Anemia in older adults is a risk factor for numerous negative outcomes. There is no standard definition, but in most studies, anemia is defined as a hemoglobin value <12 g/dL for women and <13 g/dL for men. Absolute iron deficiency anemia is defined as the combination of anemia and the absence of total body iron. Serum ferritin is the most frequently used diagnostic parameter, but its concentration increases with age and in the presence of inflammatory diseases. Other laboratory tests, such as transferrin saturation, soluble transferrin receptor and the soluble transferrin receptor/ferritin index might provide useful information, but there is a wide variety in the cut‐off values and interpretation of the results.
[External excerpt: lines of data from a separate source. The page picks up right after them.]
import Summits.CriticalPhenomena.PercolationContinuityZ3.Theorems.Transplant.Slab111VSoundB
import HarnessLib
/-!
# The routing certificate for `ShapedLinkage 3 (Slab111.hexShadow k)`, IV′: soundness of the checker — the RIDE

builds on p205010 (kernel theorem, internal audit signed; external expert review pending) — NOT used in this file.  Lane `prim-bschramm`, seat
`prim-bschramm-p2` (gen 35; class C1b; memo `HOME/bschramm/P2-LATTICES.md` §129); helper file (`--supports stmt-CriticalPhenomena-4575 --as helper`).
From a well-formed ride attachment `a` (`AttD.ok`, «Slab111VPlan»), a port level and a terminal `X` over the column `a.c` whose status the
attachment serves (`rideStatusOK`), the RIDE — the helix of the face `a.F` between the port and the terminal's level («Slab111VRide»), plus the extra
step when `a.ext ≠ 0` — is a self-avoiding film path from the port vertex to `X`, all of whose vertices lie over the footprint columns, at levels
between the port and the terminal (up to the extra step), and in the cleared set («Slab111VSoundB»).
* **`ride_exists`**: the ride as a `GPath` with its vertex bounds.
[cite: DuminilCopinSidoraviciusTassion2016, §2.3 (proof of Fact 2: the paths γ_u, γ_v, γ_w)]
-/

noncomputable section

namespace Summit.CriticalPhenomena.PercolationContinuityZ3.Theorems.Transplant

open Literature.Probability.Percolation Literature.Probability.LatticeModels SimpleGraph
open scoped Classical

namespace Slab111

variable {k : ℕ}

/-! ## The ride -/

/-- **THE RIDE.**  For a well-formed attachment `a`, a valid port `p` (a relative vertex over a face column, at an envelope level, in range and
cleared) and a terminal `X` over `a.c` at a level whose status the attachment serves, there is a self-avoiding film path from the port's vertex to `X`
whose vertices lie over the footprint, at levels between the port level and the terminal's face level (or at `X`), all cleared (over the rerouting
block for `E`-terminals). [cite: DuminilCopinSidoraviciusTassion2016, §2.3 (proof of Fact 2: γ_u, γ_v, γ_w)] -/
theorem ride_exists {z : Site 2} {ℓ : ℤ} {K : BKey} (hℓ : ℓ % 3 = (cls z : ℤ)) (hk5 : 5 ≤ k) {a : AttD} {roleE : Bool}
    (ha : a.ok (Ctx.of K (cls z) (k % 3)) roleE = true) {p : MV} (hpv : vOK p = true) (hpF : p.1 ∈ a.fcols) (hp0 : 0 ≤ ℓ + p.2) (hpk : ℓ + p.2 ≤ k)
    (hpW : absV k z ℓ p ∈ Wset k z K.tR K.tD K.sR K.sD)
    (hport0 : ℓ + p.2 = 0 → codeFree (Ctx.of K (cls z) (k % 3)) 1 (a.colBot (cls z) 1) = true)
    (hportk : ℓ + p.2 = k → codeFree (Ctx.of K (cls z) (k % 3)) 2 (a.colTop (cls z) (k % 3) 1) = true)
    {X : slab111 k} (hXc : sh X = vcol z a.c) (hXW : X ∈ Wset k z K.tR K.tD K.sR K.sD)
    (hXR : roleE = true → X ∈ Wset k z K.tR K.tD K.sR K.sD ∩ (hexShadow k).lift (blkR 3 z K.tR K.sR))
    (hstat : rideStatusOK (Ctx.of K (cls z) (k % 3)) a (statusOf k (lev (X : Site 3))) = true) :
    ∃ R : List (slab111 k), GPath (film k) R (absV k z ℓ p) X ∧
      (∀ v ∈ R, ∃ q ∈ a.foot, sh v = vcol z q) ∧
      (∀ v ∈ R, (min (ℓ + p.2) (lev (X : Site 3) + a.ext) ≤ lev (v : Site 3) ∧ lev (v : Site 3) ≤ max (ℓ + p.2) (lev (X : Site 3) + a.ext)) ∨ v = X) ∧
      (∀ v ∈ R, v ∈ Wset k z K.tR K.tD K.sR K.sD) ∧
      (roleE = true → ∀ v ∈ R, v ∈ Wset k z K.tR K.tD K.sR K.sD ∩ (hexShadow k).lift (blkR 3 z K.tR K.sR)) := by
  -- notation and basic facts
  set c0 : ℤ := (cls z : ℤ) with hc0
  set h : ℤ := lev (X : Site 3) with hh
  set Lp : ℤ := ℓ + p.2 with hLp
  set t : ℤ := h + a.ext with ht
  have hz : (3 : ℤ) ∣ z 0 + 2 * z 1 - c0 := dvd_cls z
  obtain ⟨hF, hcols, hcc, hext⟩ := AttD.ok_cols ha
  have hXadm : Adm k (sh X) h := adm_self X
  have hh0 : 0 ≤ h := hXadm.2.1
  have hhk : h ≤ k := hXadm.2.2
  -- the class of h: h ≡ c0 + lvlC a.c
  have hhcls : (3 : ℤ) ∣ h - c0 - lvlC a.c := by
    have h1 := hXadm.1
    rw [hXc] at h1
    simp only [lvl, vcol_apply_zero, vcol_apply_one, lvlC] at h1 ⊢
    have e : h - c0 - (a.c.1 + 2 * a.c.2) = (h - (z 0 + a.c.1 + 2 * (z 1 + a.c.2))) + (z 0 + 2 * z 1 - c0) := by ring
    rw [e]; exact dvd_add h1 hz
  -- ext ∈ {0, 1, -1} and the range of t
  have hext3 : a.ext = 0 ∨ a.ext = -1 ∨ a.ext = 1 := by
    rcases hext with ⟨h1, -⟩ | ⟨h1, -⟩ | ⟨h1, -⟩
    · exact Or.inl h1
    · exact Or.inr (Or.inl h1)
    · exact Or.inr (Or.inr h1)
  have hstat_cases := statusOf_cases hk5 hh0 hhk (k := k)
  have ht0 : 0 ≤ t := by
    rcases hext3 with he | he | he
    · omega
    · -- ext = -1 needs h ≥ 1: status 0 excluded
      by_contra hcon
      have hh00 : h = 0 := by omega
      have hs0 : statusOf k h = 0 := by have := statusOf_low (k := k) hh0 (by omega); omega
      rw [hs0] at hstat
      exact (rideStatusOK_low (by norm_num) hstat).1 ⟨he, rfl⟩
    · omega
  have htk : t ≤ k := by
    rcases hext3 with he | he | he
    · omega
    · omega
    · by_contra hcon
      have hhk' : h = k := by omega
      have hs12 : statusOf k h = 12 := by have := statusOf_high (k := k) hk5 (by omega) hhk; omega
      rw [hs12] at hstat
      exact (rideStatusOK_high (by norm_num) hstat).1 ⟨he, rfl⟩
  -- the port is the face vertex of its level
  have hpadm : MAdm k (shiftMV z ℓ p) := madm_absV hℓ hpv hp0 hpk
  have hpcol : colAt a.F (Lp - c0) = p.1 := by
    apply colAt_eq_of_mem hF hpF
    have h1 : (3 : ℤ) ∣ p.2 - (p.1.1 + 2 * p.1.2) := vOK_iff.1 hpv
    have h2 : (3 : ℤ) ∣ ℓ - (z 0 + 2 * z 1) := dvd_of_emod_eq_cls hℓ
    have e : Lp - c0 - lvlC p.1 = (p.2 - (p.1.1 + 2 * p.1.2)) + (ℓ - (z 0 + 2 * z 1)) + (z 0 + 2 * z 1 - c0) := by simp only [hLp, lvlC]; ring
    rw [e]; exact dvd_add (dvd_add h1 h2) hz
  have hport_eq : absV k z ℓ p = rideV k z c0 a.F Lp :=
    rideV_eq_of_sh_lev hz hF hp0 hpk (by rw [sh_absV_vcol hpadm, hpcol]) (lev_absV hpadm)
  -- the target face vertex Y at level t, its column is a.tcol (and = a.c when ext = 0)
  have htcol : colAt a.F (t - c0) = a.tcol := by
    unfold AttD.tcol
    apply colAt_congr
    have e : t - c0 - (lvlC a.c + a.ext) = h - c0 - lvlC a.c := by rw [ht]; ring
    rw [e]; exact hhcls
  -- cleared-set membership of every face vertex at a level between Lp and t
  have hmemL : ∀ L : ℤ, min Lp t ≤ L → L ≤ max Lp t → rideV k z c0 a.F L ∈ Wset k z K.tR K.tD K.sR K.sD ∧
      (roleE = true → rideV k z c0 a.F L ∈ Wset k z K.tR K.tD K.sR K.sD ∩ (hexShadow k).lift (blkR 3 z K.tR K.sR)) := by
    intro L hL1 hL2
    have hL0 : 0 ≤ L := by have := le_min hp0 ht0; omega
    have hLk : L ≤ k := by have := max_le hpk htk; omega
    by_cases hLport : L = Lp
    · -- the port itself
      subst hLport
      rw [← hport_eq]
      exact ⟨hpW, fun hr => mem_WR_absV hℓ hpv hp0 hpk hpW (colRW_split ((hcols p.1 hpF).2 hr)).1⟩
    apply rideV_mem_W ha hL0 hLk
    · -- L = 0: then t = 0 (the port is not at this level): low status with t ≤ 0
      intro hL
      have ht00 : t = 0 := by
        rcases le_total Lp t with hc | hc
        · rw [min_eq_left hc] at hL1; omega
        · rw [min_eq_right hc] at hL1; omega
      have hh2 : h ≤ 2 := by omega
      have hs := statusOf_low (k := k) hh0 hh2
      obtain ⟨-, hc0', -⟩ := rideStatusOK_low (by omega) hstat
      have := hc0' (by rw [hs]; omega)
      have e : a.colBot (cls z) 0 = colAt a.F (L - cls z) := by unfold AttD.colBot; rw [hL]
      rw [Ctx.of_c0, e] at this; exact this
    · -- L = 1: either the port is at level 0 (then hport0) or t ≤ 1 (status check)
      intro hL
      rcases le_total Lp t with hc | hc
      · rw [min_eq_left hc] at hL1
        rcases lt_or_eq_of_le hL1 with hlt | heq
        · -- Lp < 1, Lp ≥ 0 → Lp = 0
          have hLp0 : ℓ + p.2 = 0 := by simp only [hLp] at hlt; omega
          have := hport0 hLp0
          have e : a.colBot (cls z) 1 = colAt a.F (L - cls z) := by unfold AttD.colBot; rw [hL]
          rw [e] at this; exact this
        · exact absurd heq.symm (hL ▸ hLport)
      · rw [min_eq_right hc] at hL1
        have hh2 : h ≤ 2 := by omega
        have hs := statusOf_low (k := k) hh0 hh2
        obtain ⟨-, -, hc1'⟩ := rideStatusOK_low (by omega) hstat
        have := hc1' (by rw [hs]; omega)
        have e : a.colBot (cls z) 1 = colAt a.F (L - cls z) := by unfold AttD.colBot; rw [hL]
        rw [Ctx.of_c0, e] at this; exact this
    · -- L = k-1: either the port is at level k (then hportk) or t ≥ k-1 (status check)
      intro hL
      rcases le_total Lp t with hc | hc
      · rw [max_eq_right hc] at hL2
        have hhi : (k : ℤ) - 2 ≤ h := by omega
        have hs := statusOf_high (k := k) hk5 hhi hhk
        obtain ⟨-, -, hc2'⟩ := rideStatusOK_high (by omega) hstat
        have := hc2' (by rw [hs]; omega)
        have e : a.colTop (cls z) (k % 3) 1 = colAt a.F (L - cls z) := by
          unfold AttD.colTop; apply colAt_congr; rw [hL]; have := Int.emod_emod_of_dvd (k : ℤ) (dvd_refl (3 : ℤ)); push_cast; omega
        rw [Ctx.of_c0, Ctx.of_kr, e] at this; exact this
      · rw [max_eq_left hc] at hL2
        rcases lt_or_eq_of_le hL2 with hlt | heq
        · have hLpk : ℓ + p.2 = k := by simp only [hLp] at hlt; omega
          have := hportk hLpk
          have e : a.colTop (cls z) (k % 3) 1 = colAt a.F (L - cls z) := by
            unfold AttD.colTop; apply colAt_congr; rw [hL]; have := Int.emod_emod_of_dvd (k : ℤ) (dvd_refl (3 : ℤ)); push_cast; omega
          rw [e] at this; exact this
        · exact absurd heq (hL ▸ hLport)
    · -- L = k: then t = k (the port is not at this level)
      intro hL
      have htk' : t = k := by
        rcases le_total Lp t with hc | hc
        · rw [max_eq_right hc] at hL2; omega
        · rw [max_eq_left hc] at hL2; omega
      have hhi : (k : ℤ) - 2 ≤ h := by omega
      have hs := statusOf_high (k := k) hk5 hhi hhk
      obtain ⟨-, hc3', -⟩ := rideStatusOK_high (by omega) hstat
      have := hc3' (by rw [hs]; omega)
      have e : a.colTop (cls z) (k % 3) 0 = colAt a.F (L - cls z) := by
        unfold AttD.colTop; apply colAt_congr; rw [hL]; have := Int.emod_emod_of_dvd (k : ℤ) (dvd_refl (3 : ℤ)); push_cast; omega
      rw [Ctx.of_c0, Ctx.of_kr, e] at this; exact this
  -- the helix segment between Lp and t
  set lo := min Lp t with hlo
  set n : ℕ := (max Lp t - lo).toNat with hn
  have hlon : lo + n = max Lp t := by
    have : lo ≤ max Lp t := (min_le_left _ _).trans (le_max_left _ _)
    simp only [hn]; omega
  have hlo0 : 0 ≤ lo := by simp only [hlo]; exact le_min hp0 ht0
  have hhik : lo + n ≤ k := by rw [hlon]; exact max_le hpk htk
  have hseg := ride_gpath (k := k) hz hF hlo0 (n := n) hhik
  -- vertex facts of the segment
  have hsegSh : ∀ v ∈ rideL k z c0 a.F lo n, ∃ q ∈ a.foot, sh v = vcol z q := by
    intro v hv
    rcases sh_mem_of_mem_rideL hz hF hlo0 hhik hv with e | e | e
    · exact ⟨a.F.f0, fcols_subset_foot a (by simp [AttD.fcols]), e⟩
    · exact ⟨a.F.f1, fcols_subset_foot a (by simp [AttD.fcols]), e⟩
    · exact ⟨a.F.f2, fcols_subset_foot a (by simp [AttD.fcols]), e⟩
  have hsegLev : ∀ v ∈ rideL k z c0 a.F lo n, min Lp t ≤ lev (v : Site 3) ∧ lev (v : Site 3) ≤ max Lp t := by
    intro v hv
    have := lev_of_mem_rideL hz hF hlo0 hhik hv
    rw [hlon] at this; exact this
  have hsegW : ∀ v ∈ rideL k z c0 a.F lo n, v ∈ Wset k z K.tR K.tD K.sR K.sD ∧
      (roleE = true → v ∈ Wset k z K.tR K.tD K.sR K.sD ∩ (hexShadow k).lift (blkR 3 z K.tR K.sR)) := by
    intro v hv
    obtain ⟨i, hi, rfl⟩ := mem_rideL.1 hv
    exact hmemL _ (by simp only [hlo]; omega) (by omega)
  -- orient the segment from the port to the face vertex at level t
  have hends : (lo = Lp ∧ lo + n = t) ∨ (lo = t ∧ lo + n = Lp) := by
    rcases le_total Lp t with hc | hc
    · left; exact ⟨by simp only [hlo]; exact min_eq_left hc, by rw [hlon]; exact max_eq_right hc⟩
    · right; exact ⟨by simp only [hlo]; exact min_eq_right hc, by rw [hlon]; exact max_eq_left hc⟩
  obtain ⟨R₀, hR₀path, hR₀mem⟩ : ∃ R₀ : List (slab111 k), GPath (film k) R₀ (rideV k z c0 a.F Lp) (rideV k z c0 a.F t) ∧
      ∀ v ∈ R₀, v ∈ rideL k z c0 a.F lo n := by
    rcases hends with ⟨h1, h2⟩ | ⟨h1, h2⟩
    · refine ⟨rideL k z c0 a.F lo n, ?_, fun v hv => hv⟩
      have := hseg; rw [h2] at this; rw [h1] at this ⊢; exact this
    · refine ⟨(rideL k z c0 a.F lo n).reverse, ?_, fun v hv => List.mem_reverse.1 hv⟩
      have := hseg.reverse; rw [h2] at this; rw [h1] at this ⊢; exact this
  rw [← hport_eq] at hR₀path
  -- finish: ext = 0 (X is the face vertex at level t) or append the extra step
  rcases hext with ⟨he, hcF⟩ | ⟨he, hcF, hup⟩ | ⟨he, hcF, hup⟩
  · -- ext = 0: X = rideV t
    have hth : t = h := by rw [ht, he]; ring
    have hXeq : X = rideV k z c0 a.F t := by
      apply rideV_eq_of_sh_lev hz hF ht0 htk
      · rw [hXc, colAt_eq_of_mem hF hcF]; rw [hth]; exact hhcls
      · rw [hth]
    refine ⟨R₀, hXeq ▸ hR₀path, fun v hv => hsegSh v (hR₀mem v hv), fun v hv => Or.inl ?_, fun v hv => (hsegW v (hR₀mem v hv)).1,
      fun hr v hv => (hsegW v (hR₀mem v hv)).2 hr⟩
    exact hsegLev v (hR₀mem v hv)
  all_goals
    -- ext = ∓1: the face vertex Y at level t is adjacent to X; append X
    have hYadm : Adm k (vcol z (colAt a.F (t - c0))) t := adm_rideV hz hF ht0 htk
    have hXvl : X = vl k (vcol z a.c) h := by rw [← hXc]; exact eq_vl_self X
    have hXadm' : Adm k (vcol z a.c) h := by rw [← hXc]; exact hXadm
    have hXnot : X ∉ R₀ := by
      intro hX
      have hs := sh_mem_of_mem_rideL hz hF hlo0 hhik (hR₀mem X hX)
      rw [hXc] at hs
      rcases hs with e | e | e <;> have := vcol_injective z e <;> exact hcF (by simp [AttD.fcols, this])
    have hadj : (film k).Adj (rideV k z c0 a.F t) X := by
      rw [hXvl]; unfold rideV; rw [htcol] at hYadm ⊢
      first
        | -- ext = -1: (tcol, h-1) → (c, h) is an up-step
          (have e : h = t + 1 := by rw [ht, he]; ring
           rw [e] at hXadm' ⊢
           rcases vcol_of_isUp (z := z) hup with hq | hq | hq <;> rw [hq] at hXadm' ⊢
           · exact adj_vl_u₁ hYadm hXadm'
           · exact adj_vl_u₂ hYadm hXadm'
           · exact adj_vl_u₃ hYadm hXadm')
        | -- ext = +1: (c, h) → (tcol, h+1) is an up-step
          (have e : t = h + 1 := by rw [ht, he]
           rw [e] at hYadm ⊢
           rcases vcol_of_isUp (z := z) hup with hq | hq | hq <;> rw [hq] at hYadm ⊢
           · exact (adj_vl_u₁ hXadm' hYadm).symm
           · exact (adj_vl_u₂ hXadm' hYadm).symm
           · exact (adj_vl_u₃ hXadm' hYadm).symm)
    have hfull := hR₀path.trans (GPath.pair hadj) (fun v hv hvR => by
      rcases List.mem_cons.1 hv with rfl | hv
      · rfl
      · simp only [List.mem_singleton] at hv; exact absurd (hv ▸ hvR) hXnot)
    refine ⟨R₀ ++ [X], by simpa using hfull, fun v hv => ?_, fun v hv => ?_, fun v hv => ?_, fun hr v hv => ?_⟩
    · rcases List.mem_append.1 hv with hv | hv
      · exact hsegSh v (hR₀mem v hv)
      · simp only [List.mem_singleton] at hv; exact ⟨a.c, c_mem_foot a, hv ▸ hXc⟩
    · rcases List.mem_append.1 hv with hv | hv
      · left; exact hsegLev v (hR₀mem v hv)
      · right; simpa using hv
    · rcases List.mem_append.1 hv with hv | hv
      · exact (hsegW v (hR₀mem v hv)).1
      · simp only [List.mem_singleton] at hv; exact hv ▸ hXW
    · rcases List.mem_append.1 hv with hv | hv
      · exact (hsegW v (hR₀mem v hv)).2 hr
      · simp only [List.mem_singleton] at hv; exact hv ▸ hXR hr

end Slab111

end Summit.CriticalPhenomena.PercolationContinuityZ3.Theorems.Transplant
Recent research regarding hepcidin as a central regulator of iron homeostasis is promising, but it has not been used yet for the routine diagnosis of iron deficiency anemia. In older iron deficiency anemia patients, an esophagogastroduodenoscopy and colonoscopy should be initiated in order to identify the underlying bleeding cause. CT colonography can replace a colonoscopy, and in specific cases, a video capsule is recommended. It remains crucial to keep in mind which potential benefits might be expected from these investigations in this vulnerable population, taking into account the comorbidity and life expectancy, and one should discuss in advance the possible therapeutic options and complications with the patient, a family member or a proxy. Oral iron administration is the standard treatment, but parenteral iron is a convenient and safe way to provide the total iron dose in one or a few sessions. Geriatr Gerontol Int 2018; 18: 373–379.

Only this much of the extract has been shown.